■ **EXERCISE DATA**:

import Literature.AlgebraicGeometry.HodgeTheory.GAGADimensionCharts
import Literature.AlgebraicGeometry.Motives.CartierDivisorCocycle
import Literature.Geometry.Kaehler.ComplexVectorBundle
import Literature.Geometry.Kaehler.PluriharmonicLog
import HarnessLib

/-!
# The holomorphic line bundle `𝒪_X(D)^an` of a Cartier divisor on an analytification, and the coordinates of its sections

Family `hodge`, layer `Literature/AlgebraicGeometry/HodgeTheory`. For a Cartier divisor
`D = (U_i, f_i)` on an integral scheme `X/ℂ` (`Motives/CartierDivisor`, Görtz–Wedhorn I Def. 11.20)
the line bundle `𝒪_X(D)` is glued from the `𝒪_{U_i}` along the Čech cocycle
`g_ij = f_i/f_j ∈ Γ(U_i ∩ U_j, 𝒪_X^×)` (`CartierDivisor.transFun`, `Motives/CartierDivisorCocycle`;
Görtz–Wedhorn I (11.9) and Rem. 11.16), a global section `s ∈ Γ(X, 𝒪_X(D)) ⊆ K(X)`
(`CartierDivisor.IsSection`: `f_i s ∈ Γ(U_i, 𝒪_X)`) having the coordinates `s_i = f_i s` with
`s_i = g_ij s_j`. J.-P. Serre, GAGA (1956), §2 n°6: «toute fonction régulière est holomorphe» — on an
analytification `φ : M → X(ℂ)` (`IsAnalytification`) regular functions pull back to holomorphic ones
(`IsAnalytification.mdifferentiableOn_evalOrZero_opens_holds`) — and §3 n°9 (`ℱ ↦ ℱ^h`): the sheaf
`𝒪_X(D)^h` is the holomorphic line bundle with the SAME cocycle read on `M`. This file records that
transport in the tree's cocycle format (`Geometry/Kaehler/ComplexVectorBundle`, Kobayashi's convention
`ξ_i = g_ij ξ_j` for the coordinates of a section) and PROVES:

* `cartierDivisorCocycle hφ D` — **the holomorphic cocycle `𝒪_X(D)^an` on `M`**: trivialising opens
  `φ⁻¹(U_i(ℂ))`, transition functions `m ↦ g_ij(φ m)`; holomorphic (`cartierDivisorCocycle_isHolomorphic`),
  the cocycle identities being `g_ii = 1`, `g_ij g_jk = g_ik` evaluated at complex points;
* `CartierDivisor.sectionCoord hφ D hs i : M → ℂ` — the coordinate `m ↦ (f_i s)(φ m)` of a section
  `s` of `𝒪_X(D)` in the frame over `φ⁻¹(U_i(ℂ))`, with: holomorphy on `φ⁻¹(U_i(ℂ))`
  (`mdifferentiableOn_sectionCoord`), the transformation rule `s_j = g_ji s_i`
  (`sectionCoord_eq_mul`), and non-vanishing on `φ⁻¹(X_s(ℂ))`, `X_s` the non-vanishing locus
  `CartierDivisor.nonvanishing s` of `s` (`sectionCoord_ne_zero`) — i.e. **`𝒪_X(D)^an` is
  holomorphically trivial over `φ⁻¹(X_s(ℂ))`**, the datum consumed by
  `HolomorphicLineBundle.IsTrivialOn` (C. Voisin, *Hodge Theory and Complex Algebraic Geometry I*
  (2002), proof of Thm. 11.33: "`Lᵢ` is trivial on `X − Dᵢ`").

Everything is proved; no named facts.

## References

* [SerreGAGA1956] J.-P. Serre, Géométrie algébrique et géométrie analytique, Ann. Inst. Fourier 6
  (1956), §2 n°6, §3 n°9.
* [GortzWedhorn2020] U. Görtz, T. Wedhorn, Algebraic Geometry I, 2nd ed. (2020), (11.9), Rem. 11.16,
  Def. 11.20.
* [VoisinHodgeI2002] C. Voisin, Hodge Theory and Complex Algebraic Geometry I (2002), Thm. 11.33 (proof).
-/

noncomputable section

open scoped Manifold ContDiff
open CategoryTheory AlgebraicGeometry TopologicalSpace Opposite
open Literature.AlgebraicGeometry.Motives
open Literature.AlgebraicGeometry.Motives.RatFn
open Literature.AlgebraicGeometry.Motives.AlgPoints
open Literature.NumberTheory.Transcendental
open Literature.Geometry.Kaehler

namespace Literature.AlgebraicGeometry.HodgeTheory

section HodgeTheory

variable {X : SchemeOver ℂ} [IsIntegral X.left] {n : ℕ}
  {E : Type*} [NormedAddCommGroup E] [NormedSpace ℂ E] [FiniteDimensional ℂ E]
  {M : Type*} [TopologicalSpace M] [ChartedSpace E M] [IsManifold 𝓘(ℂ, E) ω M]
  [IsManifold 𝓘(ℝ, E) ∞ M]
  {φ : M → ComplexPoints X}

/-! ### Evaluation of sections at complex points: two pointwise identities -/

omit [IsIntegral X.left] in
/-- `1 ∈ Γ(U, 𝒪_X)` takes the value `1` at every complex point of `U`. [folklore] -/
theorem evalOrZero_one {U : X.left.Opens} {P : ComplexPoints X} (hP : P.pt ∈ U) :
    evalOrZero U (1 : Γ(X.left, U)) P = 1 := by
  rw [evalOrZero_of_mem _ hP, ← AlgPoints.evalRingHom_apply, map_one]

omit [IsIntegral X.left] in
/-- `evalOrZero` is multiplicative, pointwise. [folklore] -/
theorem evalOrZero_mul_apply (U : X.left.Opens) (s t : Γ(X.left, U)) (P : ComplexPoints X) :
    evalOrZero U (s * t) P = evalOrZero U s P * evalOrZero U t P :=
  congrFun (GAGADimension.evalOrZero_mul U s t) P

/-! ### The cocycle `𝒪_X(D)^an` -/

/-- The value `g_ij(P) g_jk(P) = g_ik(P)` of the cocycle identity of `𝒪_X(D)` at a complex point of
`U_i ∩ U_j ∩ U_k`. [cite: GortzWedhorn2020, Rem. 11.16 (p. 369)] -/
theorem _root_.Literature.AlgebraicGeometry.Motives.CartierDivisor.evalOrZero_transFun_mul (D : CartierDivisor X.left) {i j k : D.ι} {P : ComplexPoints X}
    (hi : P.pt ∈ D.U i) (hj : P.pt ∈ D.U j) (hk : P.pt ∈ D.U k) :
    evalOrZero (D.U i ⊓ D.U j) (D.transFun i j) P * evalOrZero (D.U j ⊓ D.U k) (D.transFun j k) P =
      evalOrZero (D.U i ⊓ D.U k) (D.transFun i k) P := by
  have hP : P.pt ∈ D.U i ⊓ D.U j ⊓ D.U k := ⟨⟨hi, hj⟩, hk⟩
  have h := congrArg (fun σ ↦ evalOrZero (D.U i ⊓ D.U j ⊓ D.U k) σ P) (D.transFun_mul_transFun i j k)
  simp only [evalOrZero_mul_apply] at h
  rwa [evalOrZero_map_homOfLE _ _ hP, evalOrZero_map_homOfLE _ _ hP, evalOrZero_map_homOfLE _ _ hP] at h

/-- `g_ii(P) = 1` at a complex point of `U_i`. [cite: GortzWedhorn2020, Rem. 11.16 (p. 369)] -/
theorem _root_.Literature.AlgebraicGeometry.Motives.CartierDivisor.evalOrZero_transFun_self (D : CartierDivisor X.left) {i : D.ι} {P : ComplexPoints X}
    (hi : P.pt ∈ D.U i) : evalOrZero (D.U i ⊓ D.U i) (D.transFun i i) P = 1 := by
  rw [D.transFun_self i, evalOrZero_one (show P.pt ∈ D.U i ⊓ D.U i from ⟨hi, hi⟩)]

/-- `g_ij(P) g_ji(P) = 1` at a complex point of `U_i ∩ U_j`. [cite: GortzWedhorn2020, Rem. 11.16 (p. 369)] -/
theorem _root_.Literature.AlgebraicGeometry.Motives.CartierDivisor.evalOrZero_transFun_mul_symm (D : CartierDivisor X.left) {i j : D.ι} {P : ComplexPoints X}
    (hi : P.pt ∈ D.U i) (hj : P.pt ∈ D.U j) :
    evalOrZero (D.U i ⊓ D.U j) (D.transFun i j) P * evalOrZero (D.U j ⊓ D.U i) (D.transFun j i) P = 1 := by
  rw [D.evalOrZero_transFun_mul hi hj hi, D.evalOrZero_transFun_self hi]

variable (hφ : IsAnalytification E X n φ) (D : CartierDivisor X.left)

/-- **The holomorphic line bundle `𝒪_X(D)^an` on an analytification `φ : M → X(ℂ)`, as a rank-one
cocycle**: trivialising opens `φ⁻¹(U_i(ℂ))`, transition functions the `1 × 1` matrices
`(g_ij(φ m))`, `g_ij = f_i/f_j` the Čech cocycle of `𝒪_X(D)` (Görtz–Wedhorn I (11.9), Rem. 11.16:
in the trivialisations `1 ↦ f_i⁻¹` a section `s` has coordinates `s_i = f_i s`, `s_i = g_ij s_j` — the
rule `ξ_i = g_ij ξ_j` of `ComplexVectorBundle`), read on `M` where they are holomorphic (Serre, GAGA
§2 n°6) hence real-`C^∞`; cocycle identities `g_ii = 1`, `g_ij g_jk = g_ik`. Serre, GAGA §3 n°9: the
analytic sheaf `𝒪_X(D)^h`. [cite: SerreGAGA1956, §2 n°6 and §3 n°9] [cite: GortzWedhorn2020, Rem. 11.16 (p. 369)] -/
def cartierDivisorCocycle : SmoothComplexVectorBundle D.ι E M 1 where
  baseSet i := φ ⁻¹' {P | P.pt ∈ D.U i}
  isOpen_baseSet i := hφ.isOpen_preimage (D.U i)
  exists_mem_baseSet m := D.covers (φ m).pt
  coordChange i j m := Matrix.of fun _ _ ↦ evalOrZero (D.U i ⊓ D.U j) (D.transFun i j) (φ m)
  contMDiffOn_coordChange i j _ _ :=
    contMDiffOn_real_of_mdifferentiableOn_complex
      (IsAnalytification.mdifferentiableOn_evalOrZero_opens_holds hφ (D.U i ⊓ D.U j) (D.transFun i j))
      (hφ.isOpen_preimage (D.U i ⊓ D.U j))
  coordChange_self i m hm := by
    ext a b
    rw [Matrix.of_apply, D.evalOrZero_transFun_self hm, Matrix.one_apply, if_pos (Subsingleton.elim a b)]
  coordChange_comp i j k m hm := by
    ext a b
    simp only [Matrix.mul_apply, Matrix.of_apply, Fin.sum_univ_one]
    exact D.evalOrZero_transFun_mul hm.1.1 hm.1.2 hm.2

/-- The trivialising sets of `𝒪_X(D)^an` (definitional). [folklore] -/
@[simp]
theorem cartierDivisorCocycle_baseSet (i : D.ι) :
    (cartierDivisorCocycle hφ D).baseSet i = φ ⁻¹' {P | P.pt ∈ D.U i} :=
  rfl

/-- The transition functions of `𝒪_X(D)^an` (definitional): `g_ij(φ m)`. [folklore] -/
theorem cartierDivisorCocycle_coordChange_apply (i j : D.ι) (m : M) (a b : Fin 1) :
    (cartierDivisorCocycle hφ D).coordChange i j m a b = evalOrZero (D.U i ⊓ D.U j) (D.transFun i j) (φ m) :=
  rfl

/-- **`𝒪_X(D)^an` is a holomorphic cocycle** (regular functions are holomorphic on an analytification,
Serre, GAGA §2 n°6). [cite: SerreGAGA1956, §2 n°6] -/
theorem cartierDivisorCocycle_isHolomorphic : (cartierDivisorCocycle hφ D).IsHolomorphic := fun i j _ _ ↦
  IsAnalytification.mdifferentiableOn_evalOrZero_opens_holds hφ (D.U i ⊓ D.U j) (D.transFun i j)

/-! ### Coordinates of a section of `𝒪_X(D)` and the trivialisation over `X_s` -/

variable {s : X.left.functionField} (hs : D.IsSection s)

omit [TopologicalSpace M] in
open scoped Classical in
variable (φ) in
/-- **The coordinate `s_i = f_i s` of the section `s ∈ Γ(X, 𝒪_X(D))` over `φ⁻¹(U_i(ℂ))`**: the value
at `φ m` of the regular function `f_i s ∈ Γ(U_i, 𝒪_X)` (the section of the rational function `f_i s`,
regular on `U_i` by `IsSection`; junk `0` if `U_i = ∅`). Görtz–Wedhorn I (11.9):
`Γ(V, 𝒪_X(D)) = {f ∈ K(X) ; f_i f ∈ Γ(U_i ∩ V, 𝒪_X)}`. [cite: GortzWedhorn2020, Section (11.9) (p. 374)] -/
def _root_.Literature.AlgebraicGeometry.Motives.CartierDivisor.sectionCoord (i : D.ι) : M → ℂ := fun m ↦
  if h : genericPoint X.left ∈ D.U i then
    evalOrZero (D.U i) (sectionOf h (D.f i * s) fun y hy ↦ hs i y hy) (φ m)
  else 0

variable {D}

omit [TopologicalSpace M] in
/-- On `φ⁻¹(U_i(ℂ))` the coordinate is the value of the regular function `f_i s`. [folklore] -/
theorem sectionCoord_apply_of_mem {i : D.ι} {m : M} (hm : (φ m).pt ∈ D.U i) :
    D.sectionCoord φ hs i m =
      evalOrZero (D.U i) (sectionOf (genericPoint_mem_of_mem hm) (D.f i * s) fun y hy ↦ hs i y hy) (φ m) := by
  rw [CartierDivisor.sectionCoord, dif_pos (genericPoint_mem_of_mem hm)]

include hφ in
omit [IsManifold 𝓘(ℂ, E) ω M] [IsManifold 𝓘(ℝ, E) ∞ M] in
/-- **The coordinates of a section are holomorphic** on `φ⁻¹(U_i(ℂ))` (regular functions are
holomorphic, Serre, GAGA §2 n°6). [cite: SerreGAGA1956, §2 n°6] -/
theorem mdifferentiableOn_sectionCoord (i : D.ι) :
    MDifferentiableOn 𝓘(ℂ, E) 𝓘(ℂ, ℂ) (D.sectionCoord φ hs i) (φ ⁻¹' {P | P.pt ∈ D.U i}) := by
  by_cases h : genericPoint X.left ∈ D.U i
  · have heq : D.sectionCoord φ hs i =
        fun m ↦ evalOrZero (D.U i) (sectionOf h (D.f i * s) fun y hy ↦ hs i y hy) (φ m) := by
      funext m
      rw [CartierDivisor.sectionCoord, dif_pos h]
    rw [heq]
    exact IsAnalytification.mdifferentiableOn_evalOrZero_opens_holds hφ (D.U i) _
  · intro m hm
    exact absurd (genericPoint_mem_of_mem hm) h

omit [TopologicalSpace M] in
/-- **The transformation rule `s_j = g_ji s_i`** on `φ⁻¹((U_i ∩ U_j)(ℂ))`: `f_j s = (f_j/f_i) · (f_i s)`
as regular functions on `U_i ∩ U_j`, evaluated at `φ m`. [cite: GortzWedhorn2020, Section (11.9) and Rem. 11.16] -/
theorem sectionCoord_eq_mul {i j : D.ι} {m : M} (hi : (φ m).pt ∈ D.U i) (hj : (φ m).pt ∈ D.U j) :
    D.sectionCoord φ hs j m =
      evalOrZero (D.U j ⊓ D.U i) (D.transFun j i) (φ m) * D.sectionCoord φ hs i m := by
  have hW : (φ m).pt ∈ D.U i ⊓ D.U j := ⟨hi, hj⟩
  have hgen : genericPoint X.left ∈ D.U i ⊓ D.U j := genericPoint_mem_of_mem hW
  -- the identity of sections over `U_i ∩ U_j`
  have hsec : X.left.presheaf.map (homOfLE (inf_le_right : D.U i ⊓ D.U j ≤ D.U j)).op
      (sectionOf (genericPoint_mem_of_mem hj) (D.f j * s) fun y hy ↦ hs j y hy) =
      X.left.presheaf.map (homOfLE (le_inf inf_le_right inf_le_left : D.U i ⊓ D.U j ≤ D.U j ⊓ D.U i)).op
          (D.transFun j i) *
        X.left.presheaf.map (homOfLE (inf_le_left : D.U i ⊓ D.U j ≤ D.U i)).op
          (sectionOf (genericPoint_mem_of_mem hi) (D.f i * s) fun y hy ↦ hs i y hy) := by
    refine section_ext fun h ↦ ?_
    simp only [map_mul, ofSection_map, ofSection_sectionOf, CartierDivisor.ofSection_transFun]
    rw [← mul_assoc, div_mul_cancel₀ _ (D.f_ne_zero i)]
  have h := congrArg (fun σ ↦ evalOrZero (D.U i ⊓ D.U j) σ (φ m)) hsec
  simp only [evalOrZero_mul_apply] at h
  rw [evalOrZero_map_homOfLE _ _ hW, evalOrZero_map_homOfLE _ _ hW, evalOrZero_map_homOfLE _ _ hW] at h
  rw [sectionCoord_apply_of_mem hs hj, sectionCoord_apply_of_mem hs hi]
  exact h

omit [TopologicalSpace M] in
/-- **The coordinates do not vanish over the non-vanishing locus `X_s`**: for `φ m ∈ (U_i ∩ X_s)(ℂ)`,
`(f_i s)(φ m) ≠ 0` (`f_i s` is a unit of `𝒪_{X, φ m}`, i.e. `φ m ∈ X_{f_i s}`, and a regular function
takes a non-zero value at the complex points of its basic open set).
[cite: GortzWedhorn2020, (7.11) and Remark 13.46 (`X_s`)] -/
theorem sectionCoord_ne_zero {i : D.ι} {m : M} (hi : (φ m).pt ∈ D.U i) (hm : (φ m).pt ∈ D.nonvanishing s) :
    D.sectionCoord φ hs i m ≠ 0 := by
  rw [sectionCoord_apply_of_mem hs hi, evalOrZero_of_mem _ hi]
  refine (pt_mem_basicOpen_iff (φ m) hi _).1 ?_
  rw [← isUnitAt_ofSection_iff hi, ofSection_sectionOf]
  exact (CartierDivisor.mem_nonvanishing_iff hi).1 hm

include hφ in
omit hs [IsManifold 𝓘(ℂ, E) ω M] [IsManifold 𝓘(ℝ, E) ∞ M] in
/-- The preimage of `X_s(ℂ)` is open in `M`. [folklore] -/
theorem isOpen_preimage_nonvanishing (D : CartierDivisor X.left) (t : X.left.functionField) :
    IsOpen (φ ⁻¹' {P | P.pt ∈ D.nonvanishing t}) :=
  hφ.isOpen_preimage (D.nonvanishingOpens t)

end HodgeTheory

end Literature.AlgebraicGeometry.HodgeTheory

■ **WORK REQUEST**: Of the entries listed above, reproduce only the lines starting at the line containing "holomorphically trivial over" and ending at the line containing "Def. 11.20.". Include both, exactly as they stand.

■ **SOLUTION FOR THIS TASK**:
  holomorphically trivial over `φ⁻¹(X_s(ℂ))`**, the datum consumed by
  `HolomorphicLineBundle.IsTrivialOn` (C. Voisin, *Hodge Theory and Complex Algebraic Geometry I*
  (2002), proof of Thm. 11.33: "`Lᵢ` is trivial on `X − Dᵢ`").

Everything is proved; no named facts.

## References

* [SerreGAGA1956] J.-P. Serre, Géométrie algébrique et géométrie analytique, Ann. Inst. Fourier 6
  (1956), §2 n°6, §3 n°9.
* [GortzWedhorn2020] U. Görtz, T. Wedhorn, Algebraic Geometry I, 2nd ed. (2020), (11.9), Rem. 11.16,
  Def. 11.20.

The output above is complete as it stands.